I know you think you are entitled to do what you do. You provide for the family, nobody knows you are hooked (and you plan on keeping it that way!), and who are you hurting anyway?


It is time to break free, my friend! You can be free of this addiction (or "problem", or whatever you want to call it). It takes a lot of hard work to be free, but it is awesome to live without that secret sin.


Think about what would happen if you died in your hotel room and what your family might find out. It could be something as simple as a bill for a movie, or your work laptop being returned and your employer asking some questions. Or is it magazines or chat lines? No matter what it is, it will be found out.


Freedom! It is in front of you if you want it.

Saturday, July 18, 2009

Traveling Man

The whole idea behind TMM is to help men stay pure, clean, sober, and protected while away from home. Not every man struggles when he travels, but every man is tempted in one way or another when on the road. It's sad but true, and it happens time and time again.

Very few men confide in their wives about the true temptations while away. In fact, the typical guy has nobody to share this with, which means no help is sought. And when there is someone that can help, very rarely is the full story told... it's usually masked with the word "struggling", or something to indicate its under control.

TMM is here to help. Whether you have a sexual addiction, a "little porn problem", a full blown traveling affair, over indulgence in food or alcohol, or most importantly just want an added layer of protection from temptation.

Email kevin@travelingmanministry.com. Trust me, I have heard or done it all. nothing will surprise me and there is no judging going on. Just listening, prayer, support, and help!

Tuesday, July 14, 2009

Is an Emotional Affair Considered Cheating?

Dr. Robi Ludwig was on The Today Show today talking about emotional affairs. It was a good piece and she was crystal clear in her answer. Yes, emotional affairs are cheating. Emotional Affairs make you hide something from your wife, and they force you to withdraw from your wife. You don't have enough emotional stamina to keep up with 2 women for very long. The emotional connection with your wife WILL suffer and she will notice. You will argue more and more and you will wish you were with the other woman. Your mind will create a new, better life with the other woman.

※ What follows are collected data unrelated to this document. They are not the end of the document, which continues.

/-- **Separation**: a closed set `F ⊆ ℝ²` disjoint from the closed triangle misses a whole polyhedral neighbourhood `T̄^δ`, `0 < δ ≤ 1`
(minimum over the compact `F ∩ T̄^1` of the continuous excess `max(a + a' − ½, 1 − 4a − 2a', 1 − 2a − 4a') > 0`).
[cite: DemboZeitouni2010, §1.2 (lane plumbing)] -/
theorem exists_nbhd_disjoint_of_isClosed {F : Set (ℝ × ℝ)} (hF : IsClosed F)
    (hdis : ∀ p ∈ F, ¬ (p.1 + p.2 ≤ 1 / 2 ∧ 1 ≤ 4 * p.1 + 2 * p.2 ∧ 1 ≤ 2 * p.1 + 4 * p.2)) :
    ∃ δ : ℝ, 0 < δ ∧ δ ≤ 1 ∧ ∀ p ∈ F, ¬ (p.1 + p.2 ≤ 1 / 2 + δ ∧ 1 - δ ≤ 4 * p.1 + 2 * p.2 ∧ 1 - δ ≤ 2 * p.1 + 4 * p.2) := by
  set d : ℝ × ℝ → ℝ := fun p => max (max (p.1 + p.2 - 1 / 2) (1 - 4 * p.1 - 2 * p.2)) (1 - 2 * p.1 - 4 * p.2) with hd
  have hdc : Continuous d := by
    simp only [hd]
    fun_prop
  -- `d p ≤ δ ↔ p ∈ T̄^δ`
  have hdle : ∀ (p : ℝ × ℝ) (δ : ℝ), d p ≤ δ ↔ (p.1 + p.2 ≤ 1 / 2 + δ ∧ 1 - δ ≤ 4 * p.1 + 2 * p.2 ∧ 1 - δ ≤ 2 * p.1 + 4 * p.2) := by
    intro p δ
    simp only [hd, max_le_iff]
    constructor
    · rintro ⟨⟨h1, h2⟩, h3⟩; exact ⟨by linarith, by linarith, by linarith⟩
    · rintro ⟨h1, h2, h3⟩; exact ⟨⟨by linarith, by linarith⟩, by linarith⟩
  set S := F ∩ {p : ℝ × ℝ | p.1 + p.2 ≤ 1 / 2 + 1 ∧ 1 - 1 ≤ 4 * p.1 + 2 * p.2 ∧ 1 - 1 ≤ 2 * p.1 + 4 * p.2} with hS
  have hSc : IsCompact S := isCompact_densityTriangle_nbhd_one.inter_left hF
  by_cases hSne : S.Nonempty
  · obtain ⟨m, hmS, hmin⟩ := hSc.exists_isMinOn hSne hdc.continuousOn
    have hm0 : 0 < d m := by
      by_contra h0
      have h0' : d m ≤ 0 := not_lt.1 h0
      have := (hdle m 0).1 h0'
      exact hdis m hmS.1 ⟨by linarith [this.1], by linarith [this.2.1], by linarith [this.2.2]⟩
    refine ⟨min (d m / 2) 1, lt_min (by linarith) one_pos, min_le_right _ _, fun p hpF hp => ?_⟩
    have hpd : d p ≤ min (d m / 2) 1 := (hdle p _).2 hp
    have hp1 : d p ≤ 1 := hpd.trans (min_le_right _ _)
    have hpS : p ∈ S := ⟨hpF, (hdle p 1).1 hp1⟩
    have hle : d m ≤ d p := hmin hpS
    linarith [hpd.trans (min_le_left _ _)]
  · refine ⟨1, one_pos, le_rfl, fun p hpF hp => hSne ⟨p, hpF, ?_⟩⟩
    exact hp

/-- Union bound for nonnegative summands: `Σ_{s ∪ t} f ≤ Σ_s f + Σ_t f`. [folklore] -/
private theorem sum_union_le_add' {κ : Type*} [DecidableEq κ] (s t : Finset κ) {f : κ → ℝ} (hf : ∀ i, 0 ≤ f i) :
    ∑ i ∈ s ∪ t, f i ≤ ∑ i ∈ s, f i + ∑ i ∈ t, f i := by
  rw [← Finset.sum_union_inter]
  have : 0 ≤ ∑ i ∈ s ∩ t, f i := Finset.sum_nonneg fun i _ => hf i
  linarith

/-- Subadditivity of nonnegative sums over a finite (not necessarily disjoint) union. [folklore] -/
private theorem sum_biUnion_le_sum' {α κ : Type*} [DecidableEq κ] (s : Finset α) (t : α → Finset κ) {f : κ → ℝ}
    (hf : ∀ b, 0 ≤ f b) : ∑ b ∈ s.biUnion t, f b ≤ ∑ a ∈ s, ∑ b ∈ t a, f b := by
  classical
  refine Finset.induction_on s (by simp) ?_
  intro a s ha ih
  rw [Finset.biUnion_insert, Finset.sum_insert ha]
  have hui := Finset.sum_union_inter (s₁ := t a) (s₂ := s.biUnion t) (f := f)
  have hint : 0 ≤ ∑ b ∈ t a ∩ s.biUnion t, f b := Finset.sum_nonneg fun b _ => hf b
  linarith

/-! ## §2 The upper bound for every closed subset of `ℝ²` -/

open Classical in
/-- ★★ **Closed sets disjoint from the triangle carry super-exponentially small mass**: for `y, z > 0`, a closed `F ⊆ ℝ²` with
`F ∩ T̄ = ∅` and every `K`, eventually `P_{N,y,z}((bc/N, tc/N) ∈ F) ≤ e^{−KN}` (the rate function is `+∞` off `T̄`).
[cite: DemboZeitouni2010, §1.2 (LDP upper bound with a rate that is +∞ off a compact set; lane statement); JansevanRensburg2000, §3.3 (1st ed.)] -/
theorem ldp_upper_closed_disjoint (hy : 0 < y) (hz : 0 < z) {F : Set (ℝ × ℝ)} (hF : IsClosed F)
    (hdis : ∀ p ∈ F, ¬ (p.1 + p.2 ≤ 1 / 2 ∧ 1 ≤ 4 * p.1 + 2 * p.2 ∧ 1 ≤ 2 * p.1 + 4 * p.2)) (K : ℝ) :
    ∀ᶠ N : ℕ in atTop,
      (∑ q ∈ (stripPairs 1 N).filter (fun q =>
        (((bottomVisits₀ q.1 q.2 N : ℝ) / N, (topVisits₀ 1 q.1 q.2 N : ℝ) / N) : ℝ × ℝ) ∈ F), wgt y z N q) / stripZ₂ 1 N y z ≤
        Real.exp (-(K * N)) := by
  obtain ⟨δ, hδ0, -, hδF⟩ := exists_nbhd_disjoint_of_isClosed hF hdis
  filter_upwards [fraction_not_mem_nbhd_le_exp_neg hy hz hδ0 K] with N hN
  refine le_trans (div_le_div_of_nonneg_right ?_ (stripZ₂_pos 1 N hy hz).le) hN
  refine Finset.sum_le_sum_of_subset_of_nonneg (fun q hq => ?_) fun q _ _ => wgt_nonneg hy.le hz.le N q
  rw [Finset.mem_filter] at hq ⊢
  exact ⟨hq.1, hδF _ hq.2⟩
import Literature.MathematicalPhysics.QuantumFieldTheory.BalabanImbrieJaffe1984to88.BIJ88Eq5145CornerModel
import Literature.MathematicalPhysics.QuantumFieldTheory.BalabanImbrieJaffe1984to88.BIJ88EffectiveActionGauss308

/-!
# `BalabanImbrieJaffe1984to88.BIJ88Eq5145CornerUrsell` — T. Bałaban, J. Imbrie, A. Jaffe, *Effective action and cluster properties of the
abelian Higgs model*, Commun. Math. Phys. **114** (1988) 257–315 [BalabanImbrieJaffe1988]: Sect. 5.14, p. 312 [PDF 56], **(5.14.5) ON THE
§5.13 GAUSSIAN MODEL WITH (5.14.1)–(5.14.2) AT `t = 0` BY NAME** (rows `C2.Eq5.14.5`, `C2.Eq5.14.1-5.14.2`): the sequel of
`BIJ88Eq5145CornerModel.eq5145_zG` ((5.14.5) for the p. 308 cube factors `u_i·F_i`, `z`, `z_F/z` concrete, `z > 0` proved, per region only
`hlogz`/`hrem`/`h311` displayed). Since `z(Λ₁₂)(Λ₁₂′)` IS the `z_t` at `t = 1` of p36's p. 308 family of the slots located in `Λ₁₂` under the
law of the fields of `Λ₁₂` at the corner `1_{Λ₁₂′}` (`BIJ88Eq5145CornerModel.zG_fD_empty_eq_ztIn`), the per-region `hlogz` — *"−log z₁(Λ₁₂) =
𝒫̃_{k+1}(Λ₁₂) + ℛ_k(Λ₁₂)"*, the `t = 0` end of (5.14.2) — is DISCHARGED BY NAME by p36 g11's `effectiveAction_eq_pertP_add_remR_ursell`
((5.14.1)–(5.14.2) at `t = 0` for centred jointly Gaussian slot fields on a probability space, `⟨…;…⟩_t` := the cumulants of the slot
moments): `𝒫̃ := pertP(log z_t)`, `ℛ := (n̄+1)·remR(t ↦ Σ_γ uᵀ_{γ,t})`.

HONEST FRAMING (cell `lit-balaban`, verbatim): statement-level skeleton of published theorems with citation tags; proofs where landed; nothing here is a claim about the Yang–Mills mass gap.

PDF held: `paper:balaban1988-cmp114-bij-abelian-higgs-effective-action` (journal page = PDF page + 256); pp. 308–312 = PDF 52–56, read this
session. (5.14.2) p. 308 [PDF 52], verbatim: *"The effective action is computed from the formula −log z₁(Λ₁₂^{(k)}) = 𝒫̃_{k+1}(Λ₁₂^{(k)}) +
ℛ_k(Λ₁₂^{(k)}), where z_t(Λ₁₂^{(k)}) = ⟨χ′_{Λ₁₂^{(k)},t} e^{−tṼ^{(k)}(Λ₁₂^{(k)})}⟩₁"*; (5.14.5) p. 312 quoted in `BIJ88Eq5145CornerModel`.

**What is proved (0 `sorry`, standard axioms, 0 new `Prop` facts; 1 notational `abbrev` `cubeIn`).** **`eq5145_zG_ursell`** — (5.14.5) on the model
(`e^{−V_const}·⟨Π_{i∈W} u_i F_i⟩_{1,W} = Σ_{ρ admissible outer} (Π g₁)·(z_F/z)(Λ₁₂)(Λ₁₂′)·exp(−𝒫^L − Σ_X (W₆′ + W₆″))`) with, per region,
`pert := pertP(log z_t(Λ₁₂)(Λ₁₂′))` and `rem := (n̄+1)·remR(t ↦ Σ_γ uᵀ_{γ,t})` FED BY NAME; displayed per region: the slot fields `Φ_b ∘ ext`
(`□(b) ⊂ Λ₁₂`) jointly Gaussian and centred under the law of `Λ₁₂` at `1_{Λ₁₂′}` (for the linear fields of the print: p36's announced
`BIJ88EffectiveActionGauss308`), a slot located in each region (`s₀`), `p > 1/2`, `e_k < e^{−1}`, `n̄ + 1` derivative labels, `hrem`
(`ℛ = Σ_X W₆′(X)`: p. 310 display 4 with the cumulants = p25's `Tsum` modulo the leaf (5.14.4) — p36's
`ursell_slotMoment_fieldLaw_eq_Tsum_of_ineq5144`, p25's `remR_eq_sum_W6'`) and `h311`; **`eq5145_zG_ursell_extraction`** — also p. 311 by name
(p31's `extraction311`), modulo the displayed identification `hpert : pertP(log z_t) = p31's pert` of the two currencies of `𝒫̃_{k+1}`
((5.14.2)'s derivatives of `log z_t` at `0` vs. p. 311's diagram data). FOR THE LINEAR SLOT FIELDS OF THE PRINT (p. 308: the `Φ_b` are
components of `(I − Q_s*Q)A^{(k)}` and of `φ^{(k)″}`): `hasGaussianLaw_slotFields_regionLaw` (the located linear slot fields are jointly Gaussian
under the law of any region at any corner — p36 g12's `hasGaussianLaw_slotFields` for `Δ_{1_Λ}`), `integral_slotField_regionLaw` (their means
= values at the region's mean field `(Δ_{1_Λ}|_X)⁻¹ℱ|_X`), **`eq5145_zG_linear`** — (5.14.5) on the model with (5.13.4), (5.14.1), (5.14.2) at
`t = 0`, *"z_F = (z_F/z)·z"*, `z > 0` and the Gaussianity ALL by name / proved; displayed per region: a slot in the region (`s₀`), the
mean-field condition `hcen` (p36's), `hrem`, `h311` — and **`eq5145_zG_linear_noSource`** (`ℱ = 0`: `hcen` automatic; displayed `s₀`, `hrem`,
`h311` only); **`eq5145_zG_linear_Tsum_of_ineq5144`** — the same with `ℛ` as the CONNECTED-GRAPH SERIES of display 3 (p25's `Tsum` over the
virtual supports of the region) via p36 g12's `effectiveAction_fieldLaw_eq_pertP_add_remR_Tsum_of_ineq5144` for the located slot data
(`cubeIn`, `ztIn_eq_zG_located`, `interpForm_abutting`), MODULO THE LEAF (5.14.4) (`h5144`: r16's typed `Ineq5144` for the prime-dropped
activities of every assignment at every `t ∈ (0,1]`, gen 5's regime).
HONEST SCOPE: as in `BIJ88Eq5145CornerModel` (cube-local observables; the IBP structure of `z_F/z` not re-derived on the model; the located
imprecision of (5.14.1) carried verbatim); the `(n̄+1)!` of the printed remainder is p36's located slip GAPS G-C2-p36-06 (`n̄!`). Imports
`BIJ88Eq5145CornerModel` (p25 g13), `BIJ88EffectiveActionGauss308` (p36 g12); modifies nothing. NOT summit progress; NOT continuum; NOT Clay. Cell
`lit-balaban` Phase 2, seat p25 gen 13 (row owner r16, referee ref-5).
-/

noncomputable section

open Finset MeasureTheory ProbabilityTheory
open Literature.Probability.LatticeModels (ursellOf)
open Literature.MathematicalPhysics.QuantumFieldTheory.BalabanImbrieJaffe1984to88.BIJ88DirichletForms305 (interpForm interpForm_apply)
open Literature.MathematicalPhysics.QuantumFieldTheory.BalabanImbrieJaffe1984to88.BIJ88PolymerRep5134 (g1 IsAdmissible corner)
open Literature.MathematicalPhysics.QuantumFieldTheory.BalabanImbrieJaffe1984to88.BIJ88PolymerRep5134Gauss (ext obs prec src expect zG)
open Literature.MathematicalPhysics.QuantumFieldTheory.BalabanImbrieJaffe1984to88.BIJ88Resummation5141 (outer lam12 lam12_subset)
open Literature.MathematicalPhysics.QuantumFieldTheory.BalabanImbrieJaffe1984to88.BIJ88Resummation5141Adm (lam12')
open Literature.MathematicalPhysics.QuantumFieldTheory.BalabanImbrieJaffe1984to88.BIJ88Expansion5143Gauss (fD)
open Literature.MathematicalPhysics.QuantumFieldTheory.BalabanImbrieJaffe1984to88.BIJ88SlotMoments308 (zt slotMoment)
open Literature.MathematicalPhysics.QuantumFieldTheory.BalabanImbrieJaffe1984to88.BIJ88SlotMomentsGauss308 (uD continuous_ext
  measurable_ext ext_zero zt_fieldLaw_eq_zG)
open Literature.MathematicalPhysics.QuantumFieldTheory.BalabanImbrieJaffe1984to88.BIJ88SlotCumulants308
  (effectiveAction_eq_pertP_add_remR_ursell)
open Literature.MathematicalPhysics.QuantumFieldTheory.BalabanImbrieJaffe1984to88.BIJ88EffectiveActionGauss308 (hasGaussianLaw_slotFields
  integral_slotField_fieldLaw measurable_slotField effectiveAction_fieldLaw_eq_pertP_add_remR_Tsum_of_ineq5144)
open Literature.MathematicalPhysics.QuantumFieldTheory.BalabanImbrieJaffe1984to88.BIJ88Expansion5143 (g3 prime)
open Literature.MathematicalPhysics.QuantumFieldTheory.BalabanImbrieJaffe1984to88.BIJ88Expansion5143Ordered (polysOf cvsupp locv wv)
open Literature.MathematicalPhysics.QuantumFieldTheory.BalabanImbrieJaffe1984to88.BIJ88ConnectedGraphResummation (Tsum)
open Literature.MathematicalPhysics.QuantumFieldTheory.BalabanImbrieJaffe1984to88.BIJ88Ineq5113Covering (cubeSys)
open Literature.MathematicalPhysics.QuantumFieldTheory.BalabanImbrieJaffe1984to88.BIJ88Sect5StatementsPart2 (Ineq5144)
open Literature.MathematicalPhysics.QuantumFieldTheory.BalabanImbrieJaffe1984to88.BIJ88Extraction311 (pert PL W6pp extraction311)
open Literature.MathematicalPhysics.QuantumFieldTheory.BalabanImbrieJaffe1984to88.BIJ88Sect5Statements (CutoffProfile)
open Literature.MathematicalPhysics.QuantumFieldTheory.BalabanImbrieJaffe1984to88.BIJ88Sect5StatementsPart4 (remR pertP)
open Literature.MathematicalPhysics.QuantumFieldTheory.BalabanImbrieJaffe1984to88.BIJ88Eq5145CornerModel

namespace Literature.MathematicalPhysics.QuantumFieldTheory.BalabanImbrieJaffe1984to88.BIJ88Eq5145CornerUrsell

variable {α I : Type} [Fintype α] [DecidableEq α] [Fintype I] [DecidableEq I]
  (blk : α → I) (Δ : Matrix α α ℝ) (ℱ : α → ℝ)

section Ursell

variable (adj : I → I → Prop) [DecidableRel adj]
variable (χ : CutoffProfile) {ι υ : Type*} [DecidableEq ι] [DecidableEq υ]
variable {p ek : ℝ} {B : Finset ι} {Φ : ι → (α → ℝ) → ℝ} {c : ι → ℝ} {Ys : Finset υ} {V : υ → (α → ℝ) → ℝ}
variable (cube : ↥B ⊕ ↥Ys → I) {L : Type*} (γ : L → ↥B ⊕ ↥Ys)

The Today Show piece also talked about how much trouble we men get into at work. Meetings, emails, innocent flirting and the next thing we know we have things in common. Then we have lunch together, and then it takes off from there.

Smart men avoid this all together. They don't begin any sort of relationship with women in the workplace. However, we're not very smart, are we? We think we can handle it. We want to be wanted. We want to be affirmed and accepted. We crave attention. And down that road we go.

Add traveling and being alone in a hotel room. Oh, the trouble we can engage in! And what if that woman we have been innocently flirting with happens to be on the same business trip and staying in the same hotel? It's a short step from an emotional affair to a physical affair.

Emotional affairs are dangerous! I know, I had one.

Will you allow me to come alongside you and help? email me at kevin@travelingmanministry.com safe and confidential.

Sunday, July 12, 2009

All is Well!

Oh, how many times have I heard that line! We are so so far from admitting problems or weaknesses or temptations! Did you know that 50% of men have a problem with pornography. Ask 10 guys, and all 10 will say "nope, never look at it"! It's really quite funny.

50% porn problem for all men. It's even higher for men who travel. Infidelity is higher among men who travel. Divorce is higher among men who travel. Alcoholism is higher among men who travel. BUT we do make more $$ than men who don't travel. that makes it all worth it!

I know how impossible it is to talk about things to friends and spouses. We just internalize it all. But the pressures and temptations are very very real!